Task to complete:
Report, as a bare number, how many lines in the data contain "abel".

Recorded data:
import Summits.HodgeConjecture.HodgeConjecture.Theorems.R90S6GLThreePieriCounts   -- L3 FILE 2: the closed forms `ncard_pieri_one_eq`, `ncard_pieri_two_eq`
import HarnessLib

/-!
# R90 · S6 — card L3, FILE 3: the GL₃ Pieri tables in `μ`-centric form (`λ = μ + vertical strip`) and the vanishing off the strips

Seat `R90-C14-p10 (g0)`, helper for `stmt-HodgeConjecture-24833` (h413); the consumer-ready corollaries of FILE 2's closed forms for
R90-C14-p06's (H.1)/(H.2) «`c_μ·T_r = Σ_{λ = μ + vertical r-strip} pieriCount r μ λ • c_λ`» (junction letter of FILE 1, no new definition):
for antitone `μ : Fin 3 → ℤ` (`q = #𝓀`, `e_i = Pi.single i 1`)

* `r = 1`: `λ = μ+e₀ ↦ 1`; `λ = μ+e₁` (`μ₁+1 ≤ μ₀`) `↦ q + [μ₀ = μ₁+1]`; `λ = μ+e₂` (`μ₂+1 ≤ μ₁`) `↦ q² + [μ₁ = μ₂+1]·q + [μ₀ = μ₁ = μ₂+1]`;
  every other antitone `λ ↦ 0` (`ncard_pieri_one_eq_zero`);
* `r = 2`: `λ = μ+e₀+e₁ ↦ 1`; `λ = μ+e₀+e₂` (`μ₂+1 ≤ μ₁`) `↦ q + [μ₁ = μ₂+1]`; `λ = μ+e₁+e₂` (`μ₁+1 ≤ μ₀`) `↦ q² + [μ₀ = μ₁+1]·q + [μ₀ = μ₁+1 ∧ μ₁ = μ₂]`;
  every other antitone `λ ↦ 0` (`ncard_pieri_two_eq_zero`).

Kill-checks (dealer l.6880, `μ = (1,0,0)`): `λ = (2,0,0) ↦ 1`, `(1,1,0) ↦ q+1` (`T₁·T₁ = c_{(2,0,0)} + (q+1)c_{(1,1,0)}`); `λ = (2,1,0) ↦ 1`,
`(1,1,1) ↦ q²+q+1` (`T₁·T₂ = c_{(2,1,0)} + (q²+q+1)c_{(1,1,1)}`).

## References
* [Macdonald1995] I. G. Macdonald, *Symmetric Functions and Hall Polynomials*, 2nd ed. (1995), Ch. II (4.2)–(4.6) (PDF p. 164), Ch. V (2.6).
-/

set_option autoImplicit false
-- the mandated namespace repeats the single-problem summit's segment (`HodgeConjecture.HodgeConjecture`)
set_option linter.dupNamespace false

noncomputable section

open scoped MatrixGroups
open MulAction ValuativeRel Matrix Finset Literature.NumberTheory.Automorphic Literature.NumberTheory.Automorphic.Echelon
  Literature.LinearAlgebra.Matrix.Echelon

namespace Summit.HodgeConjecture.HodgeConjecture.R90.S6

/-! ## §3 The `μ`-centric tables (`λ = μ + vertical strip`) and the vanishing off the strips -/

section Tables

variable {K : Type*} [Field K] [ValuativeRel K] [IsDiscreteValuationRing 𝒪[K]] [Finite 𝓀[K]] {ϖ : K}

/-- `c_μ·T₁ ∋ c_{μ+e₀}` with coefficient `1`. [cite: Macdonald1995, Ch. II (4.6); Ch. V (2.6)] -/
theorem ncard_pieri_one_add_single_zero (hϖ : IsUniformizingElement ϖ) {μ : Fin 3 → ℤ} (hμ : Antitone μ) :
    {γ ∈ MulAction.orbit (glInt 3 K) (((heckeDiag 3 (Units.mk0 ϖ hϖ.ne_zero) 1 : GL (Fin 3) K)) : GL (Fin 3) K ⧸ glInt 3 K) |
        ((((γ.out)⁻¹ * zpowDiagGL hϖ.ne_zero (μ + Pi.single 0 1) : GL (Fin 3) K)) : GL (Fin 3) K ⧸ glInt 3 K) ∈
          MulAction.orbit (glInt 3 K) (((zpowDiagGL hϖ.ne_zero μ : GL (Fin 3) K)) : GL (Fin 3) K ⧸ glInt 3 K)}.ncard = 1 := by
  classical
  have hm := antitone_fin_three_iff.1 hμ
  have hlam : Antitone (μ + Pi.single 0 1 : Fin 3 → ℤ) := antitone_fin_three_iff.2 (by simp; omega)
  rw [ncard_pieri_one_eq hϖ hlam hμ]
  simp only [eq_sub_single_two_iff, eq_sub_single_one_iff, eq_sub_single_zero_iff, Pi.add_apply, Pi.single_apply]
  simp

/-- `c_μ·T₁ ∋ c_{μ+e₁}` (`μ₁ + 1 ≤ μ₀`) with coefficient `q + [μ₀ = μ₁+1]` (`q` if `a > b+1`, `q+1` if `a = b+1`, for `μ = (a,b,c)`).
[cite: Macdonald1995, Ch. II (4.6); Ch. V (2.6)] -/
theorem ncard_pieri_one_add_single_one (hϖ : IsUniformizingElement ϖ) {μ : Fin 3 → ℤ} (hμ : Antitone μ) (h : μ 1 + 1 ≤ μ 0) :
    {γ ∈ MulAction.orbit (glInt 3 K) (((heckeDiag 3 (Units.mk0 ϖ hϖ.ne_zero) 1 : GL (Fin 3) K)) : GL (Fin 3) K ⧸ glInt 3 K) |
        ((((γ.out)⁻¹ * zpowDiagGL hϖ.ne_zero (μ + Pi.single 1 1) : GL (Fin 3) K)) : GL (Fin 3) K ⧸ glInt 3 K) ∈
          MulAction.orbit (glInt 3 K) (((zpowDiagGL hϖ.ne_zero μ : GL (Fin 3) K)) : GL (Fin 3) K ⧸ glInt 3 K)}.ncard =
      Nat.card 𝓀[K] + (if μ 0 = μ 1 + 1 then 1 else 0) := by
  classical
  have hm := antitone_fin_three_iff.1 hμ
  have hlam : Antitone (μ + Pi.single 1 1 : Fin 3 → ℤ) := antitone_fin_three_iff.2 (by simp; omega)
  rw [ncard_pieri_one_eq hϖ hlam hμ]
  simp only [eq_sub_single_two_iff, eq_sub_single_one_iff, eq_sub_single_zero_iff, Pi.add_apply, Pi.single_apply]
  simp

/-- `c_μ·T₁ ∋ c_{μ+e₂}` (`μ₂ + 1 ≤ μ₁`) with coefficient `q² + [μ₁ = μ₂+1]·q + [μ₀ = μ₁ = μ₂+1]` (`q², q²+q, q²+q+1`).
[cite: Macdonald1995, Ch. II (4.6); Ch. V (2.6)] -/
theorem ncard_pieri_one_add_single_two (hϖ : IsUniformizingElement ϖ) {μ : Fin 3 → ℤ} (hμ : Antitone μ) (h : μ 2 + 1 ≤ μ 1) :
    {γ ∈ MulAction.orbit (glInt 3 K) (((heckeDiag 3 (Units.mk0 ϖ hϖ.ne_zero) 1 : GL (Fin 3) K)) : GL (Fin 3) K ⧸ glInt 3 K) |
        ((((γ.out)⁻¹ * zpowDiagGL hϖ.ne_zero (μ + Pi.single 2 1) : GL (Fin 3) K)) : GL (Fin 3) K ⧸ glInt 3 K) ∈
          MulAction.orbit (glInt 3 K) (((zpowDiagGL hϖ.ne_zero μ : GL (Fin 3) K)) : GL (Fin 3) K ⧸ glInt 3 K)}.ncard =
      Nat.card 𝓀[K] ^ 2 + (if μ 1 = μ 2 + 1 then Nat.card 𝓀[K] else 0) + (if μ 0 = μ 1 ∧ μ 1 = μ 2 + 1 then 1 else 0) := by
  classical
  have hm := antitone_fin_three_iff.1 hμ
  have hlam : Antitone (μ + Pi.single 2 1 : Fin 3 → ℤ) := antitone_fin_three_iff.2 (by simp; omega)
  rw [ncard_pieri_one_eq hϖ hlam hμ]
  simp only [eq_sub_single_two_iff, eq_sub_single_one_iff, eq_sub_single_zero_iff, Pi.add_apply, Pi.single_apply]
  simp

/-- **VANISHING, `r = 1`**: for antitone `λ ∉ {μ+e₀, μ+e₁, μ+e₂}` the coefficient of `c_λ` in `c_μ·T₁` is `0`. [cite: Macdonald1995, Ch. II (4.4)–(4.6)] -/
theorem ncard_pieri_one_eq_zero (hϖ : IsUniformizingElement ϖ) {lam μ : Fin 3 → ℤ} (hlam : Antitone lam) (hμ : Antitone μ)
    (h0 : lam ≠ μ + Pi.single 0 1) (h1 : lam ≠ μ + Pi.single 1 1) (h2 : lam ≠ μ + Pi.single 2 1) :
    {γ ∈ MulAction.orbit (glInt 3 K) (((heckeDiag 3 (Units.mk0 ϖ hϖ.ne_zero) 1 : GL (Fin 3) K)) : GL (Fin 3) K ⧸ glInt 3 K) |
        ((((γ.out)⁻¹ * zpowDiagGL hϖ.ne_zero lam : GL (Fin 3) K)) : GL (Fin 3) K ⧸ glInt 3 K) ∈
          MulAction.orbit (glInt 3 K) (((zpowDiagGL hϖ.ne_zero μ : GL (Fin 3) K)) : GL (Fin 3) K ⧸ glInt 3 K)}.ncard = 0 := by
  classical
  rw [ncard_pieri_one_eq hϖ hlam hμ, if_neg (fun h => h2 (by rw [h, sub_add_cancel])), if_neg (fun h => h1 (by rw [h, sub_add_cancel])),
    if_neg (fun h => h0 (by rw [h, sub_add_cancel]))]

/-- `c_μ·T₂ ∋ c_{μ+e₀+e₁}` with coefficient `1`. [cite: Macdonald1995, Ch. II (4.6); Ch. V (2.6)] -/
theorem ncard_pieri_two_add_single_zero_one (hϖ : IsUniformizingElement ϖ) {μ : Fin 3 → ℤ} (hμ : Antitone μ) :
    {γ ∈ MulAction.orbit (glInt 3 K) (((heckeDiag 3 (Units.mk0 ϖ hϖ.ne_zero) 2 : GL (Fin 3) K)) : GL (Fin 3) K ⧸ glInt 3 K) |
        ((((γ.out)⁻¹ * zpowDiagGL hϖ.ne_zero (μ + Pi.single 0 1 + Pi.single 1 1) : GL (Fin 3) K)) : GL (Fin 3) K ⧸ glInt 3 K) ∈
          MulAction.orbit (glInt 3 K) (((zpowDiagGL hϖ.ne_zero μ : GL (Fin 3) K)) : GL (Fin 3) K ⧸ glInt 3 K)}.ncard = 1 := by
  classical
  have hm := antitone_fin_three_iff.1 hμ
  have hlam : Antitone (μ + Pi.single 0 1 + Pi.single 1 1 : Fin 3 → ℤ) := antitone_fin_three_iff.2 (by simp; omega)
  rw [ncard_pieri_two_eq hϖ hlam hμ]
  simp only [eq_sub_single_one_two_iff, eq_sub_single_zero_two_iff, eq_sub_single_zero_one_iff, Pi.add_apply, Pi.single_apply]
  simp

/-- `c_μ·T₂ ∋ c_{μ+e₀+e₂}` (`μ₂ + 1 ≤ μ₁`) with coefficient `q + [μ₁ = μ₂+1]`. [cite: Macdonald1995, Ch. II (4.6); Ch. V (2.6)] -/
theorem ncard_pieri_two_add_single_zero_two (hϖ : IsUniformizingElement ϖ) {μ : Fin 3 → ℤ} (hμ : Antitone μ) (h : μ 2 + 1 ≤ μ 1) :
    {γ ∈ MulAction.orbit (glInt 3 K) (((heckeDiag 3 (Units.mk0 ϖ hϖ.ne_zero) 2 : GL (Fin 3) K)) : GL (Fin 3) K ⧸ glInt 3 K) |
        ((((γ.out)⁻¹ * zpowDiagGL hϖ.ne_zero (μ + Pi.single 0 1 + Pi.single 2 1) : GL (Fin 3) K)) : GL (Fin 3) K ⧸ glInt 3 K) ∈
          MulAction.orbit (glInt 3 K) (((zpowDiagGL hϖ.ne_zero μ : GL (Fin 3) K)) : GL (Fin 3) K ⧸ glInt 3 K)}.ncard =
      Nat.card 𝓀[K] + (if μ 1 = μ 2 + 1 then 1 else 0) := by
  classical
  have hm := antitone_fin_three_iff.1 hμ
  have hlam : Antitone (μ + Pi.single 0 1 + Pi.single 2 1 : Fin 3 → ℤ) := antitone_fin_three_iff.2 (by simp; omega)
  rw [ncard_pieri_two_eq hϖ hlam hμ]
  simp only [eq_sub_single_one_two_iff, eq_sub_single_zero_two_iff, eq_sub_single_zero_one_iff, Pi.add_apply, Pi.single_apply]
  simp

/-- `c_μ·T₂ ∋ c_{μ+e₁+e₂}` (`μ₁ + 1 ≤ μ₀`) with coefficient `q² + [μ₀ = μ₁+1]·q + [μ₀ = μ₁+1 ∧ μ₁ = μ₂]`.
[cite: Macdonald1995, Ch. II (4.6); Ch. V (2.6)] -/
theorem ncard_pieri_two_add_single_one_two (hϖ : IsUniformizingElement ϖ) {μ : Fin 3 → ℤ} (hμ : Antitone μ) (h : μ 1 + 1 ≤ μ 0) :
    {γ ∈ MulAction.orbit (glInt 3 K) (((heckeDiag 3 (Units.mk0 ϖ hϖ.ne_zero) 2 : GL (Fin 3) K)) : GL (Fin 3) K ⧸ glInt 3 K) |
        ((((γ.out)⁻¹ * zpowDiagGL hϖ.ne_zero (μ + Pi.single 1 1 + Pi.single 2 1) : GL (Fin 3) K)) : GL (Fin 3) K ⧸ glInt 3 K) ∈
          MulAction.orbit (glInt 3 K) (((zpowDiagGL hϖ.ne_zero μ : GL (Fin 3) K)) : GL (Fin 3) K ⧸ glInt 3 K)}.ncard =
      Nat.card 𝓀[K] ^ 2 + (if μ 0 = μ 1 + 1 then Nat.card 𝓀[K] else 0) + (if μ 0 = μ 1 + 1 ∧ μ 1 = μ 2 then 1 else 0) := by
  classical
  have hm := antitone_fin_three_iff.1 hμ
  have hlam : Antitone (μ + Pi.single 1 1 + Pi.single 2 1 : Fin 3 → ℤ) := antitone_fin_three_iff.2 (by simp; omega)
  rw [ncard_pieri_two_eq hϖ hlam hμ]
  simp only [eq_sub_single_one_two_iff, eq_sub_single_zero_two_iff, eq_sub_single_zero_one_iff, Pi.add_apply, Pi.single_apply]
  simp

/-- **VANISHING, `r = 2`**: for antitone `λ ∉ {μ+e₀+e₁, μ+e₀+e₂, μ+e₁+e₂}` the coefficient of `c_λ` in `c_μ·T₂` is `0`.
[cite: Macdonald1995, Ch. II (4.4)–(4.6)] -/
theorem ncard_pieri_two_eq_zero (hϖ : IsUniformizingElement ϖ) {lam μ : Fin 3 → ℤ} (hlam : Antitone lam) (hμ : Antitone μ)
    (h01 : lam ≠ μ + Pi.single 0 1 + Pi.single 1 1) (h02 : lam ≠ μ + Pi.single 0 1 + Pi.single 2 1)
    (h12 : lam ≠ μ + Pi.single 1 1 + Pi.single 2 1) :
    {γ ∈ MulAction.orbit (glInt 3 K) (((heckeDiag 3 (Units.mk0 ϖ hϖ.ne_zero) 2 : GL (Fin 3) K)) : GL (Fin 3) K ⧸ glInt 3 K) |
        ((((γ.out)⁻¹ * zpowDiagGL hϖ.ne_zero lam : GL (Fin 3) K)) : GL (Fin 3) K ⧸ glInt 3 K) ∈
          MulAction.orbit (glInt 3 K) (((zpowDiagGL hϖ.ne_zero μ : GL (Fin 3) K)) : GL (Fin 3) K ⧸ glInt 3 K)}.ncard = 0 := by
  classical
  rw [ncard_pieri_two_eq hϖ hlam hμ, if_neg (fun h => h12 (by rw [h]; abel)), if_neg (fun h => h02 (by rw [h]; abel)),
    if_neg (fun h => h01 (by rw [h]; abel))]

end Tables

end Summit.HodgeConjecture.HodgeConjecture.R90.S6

Response:
2